Andrew Morton [Sat, 17 Apr 2004 10:32:46 +0000 (03:32 -0700)]
[PATCH] ARM-related ptep_to_address() fix
From: William Lee Irwin III <wli@holomorphy.com>
rmk mentioned that ARM was borked as the relation, assumed by generic rmap,
PTRS_PER_PTE*sizeof(pte_t) == PAGE_SIZE, fails to hold. The following
patch, developed jointly with him (or depending on POV, by him with me
acting as codemonkey), is reported to resolve the issue.
Specifically, while ARM dedicates an entire PAGE_SIZE -sized block of
memory to each PTE table, the PTE table itself only spans half that, the
remainder being dedicated to hardware-interpreted structures. As the
hardware structure must be contiguous, wider ptes can't be used. So the
core-visible PTE table only spans PAGE_SIZE/2 bytes, violating the
assumption. This corrects masking and scaling done in ptep_to_address().
Andrew Morton [Sat, 17 Apr 2004 10:29:12 +0000 (03:29 -0700)]

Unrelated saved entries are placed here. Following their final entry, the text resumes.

import Summits.RiemannHypothesis.RiemannHypothesis.Theorems.WeilFormatCDataO109FrontData
import Summits.RiemannHypothesis.RiemannHypothesis.Theorems.S2FormatCE0
import Literature.NumberTheory.LFunctions.YoshidaWindowGramTailMSSines
import Literature.NumberTheory.LFunctions.YoshidaWindowGramMiddleJBox
import Literature.NumberTheory.LFunctions.YoshidaWindowGramTailJFactoredScaled
import Literature.NumberTheory.LFunctions.YoshidaWindowGramTailMSFactored
import Literature.NumberTheory.LFunctions.YoshidaWindowGramTailJDiagTight
import Summits.RiemannHypothesis.RiemannHypothesis.Theorems.FormatCPsdBands
import Summits.RiemannHypothesis.RiemannHypothesis.Theorems.WeilFormatCDiagShift
import Summits.RiemannHypothesis.RiemannHypothesis.Theorems.FormatCPsdSymmBands
import HarnessLib

/-!
# Format C kernel rung `O109` (a = 109/100, column-band layout): odd sector: Schur rows 134…137 (lower triangle) of `M − U₁ − U₂` enclosed by `DS` within `rho`·2^-310 (kernel certificates)

Window `a = 109/100`; prime powers in the window: 2, 3, 2^2, 5, 7, 2^3; prime constant A = 2358/1000 (`WeilFormatC.primeCoeff_form_ge_cells_1098`); evaluator parameters S = 2^320, Kpi 160, Kser 190, kred 8, Kexp 55, J 150; full table modes < 321; light column table modes < 2051; units 2^-310 (Schur entries), 2^-154 (column digits, width 157), 2^-148 (tail-factor digits, width 151), 2^-64 (reciprocal weights), 2^-40 (tail base); order-J tail J = 4, θ = 1/2048, η = 1/10 | 4/1.
Design row: sr-gb-rung-b B g22 hp odd λ-run = PARITY CELL 17 L-SIDE: a = 109/100 with SIX prime powers 2,3,4,5,7,8 (kmax 8; WeilFormatC.primeCoeff_form_ge_cells_1098, A = 2358/1000; 0.0086 below the (log 9)/2 resonance — the last full cell of this kit), μ = 2^-113 = 9.6e-35, odd 320/640/2048, kit precision S 2^320 / c 310 / Kpi 160 / Kser 190 / Kexp 55 / J 150 (A g23 hp levers), MS tail; probes (B g22): λ_min(DS) 8.15e-35 @ 109/100, 3.75e-34 @ 217/200 (Bo 320); see HOME(B)/CELL16-LSIDE-B-g22.md. Generated by sr-gb-rung-a prover A g22 with rh-explicit-weil-2 gen7's generator extended for the odd λ-run (--sector odd --mu-log2; HOME(A)/code-g22/gen7/gramgen7.py sha16 b22c17hp00000109) from `#eval` of the tree's `Encl` functions; every datum is re-verified by the kernel in the theorem files (`decide +kernel`). Helper data of the rh-explicit Weil-positivity programme (format C, K-CELL-2), RH-free. [cite: Yoshida1992HermitianForms, §5 (5.15)-(5.16) p. 301; §7 pp. 305–312]
-/

set_option linter.dupNamespace false
set_option exponentiation.threshold 1024
set_option maxRecDepth 200000

namespace Summit.RiemannHypothesis.RiemannHypothesis.Theorems.WeilFormatCData.O109CBOdd
open Literature.NumberTheory.LFunctions Literature.NumberTheory.LFunctions.Yoshida1992 Encl Literature.Analysis.ValidatedNumerics.NumericsMP
open Summit.RiemannHypothesis.RiemannHypothesis.Theorems.WeilFormatCData.O109

/-- kernel: Schur rows `[134, 138)` (columns `j ≤ i`). -/
theorem tS134 : checkSchurBandG (2 ^ 320) 310 O109CBOdd.rho O109.C O109.tab true 320 (subBoxCB (2 ^ 320) 157 320 154 64 O109CBOdd.ρc O109CBOdd.XP O109CBOdd.Pd O109CBOdd.v O109CBOdd.V 151 8 148 148 O109CBOdd.ρφ O109CBOdd.ρψ O109CBOdd.ΦP O109CBOdd.ΨP O109CBOdd.Pφ O109CBOdd.Pψ (fun i ↦ (dMidOBox (2 ^ 320) O109.C O109.F (tget O109.tab (i + 1)) 1 1024 320 4 O109.momO i).add (dgJoBoxT (2 ^ 320) O109.C O109.F (tget O109.tab (i + 1)) 40 1577326692700 320 2048 4 1 2048 i))) O109CBOdd.DS true 134 4 = true := by
  decide +kernel

end Summit.RiemannHypothesis.RiemannHypothesis.Theorems.WeilFormatCData.O109CBOdd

[PATCH] Fix bogus get_page() calls in hugepage code
From: David Gibson <david@gibson.dropbear.id.au>
Some versions of follow_huge_addr() and follow_huge_pmd() are doing a
get_page() on the target page. They shouldn't: follow_page() returns an
unpinned page and it is the caller's responsibility to pin the page (if
desired) before dropping page_table_lock.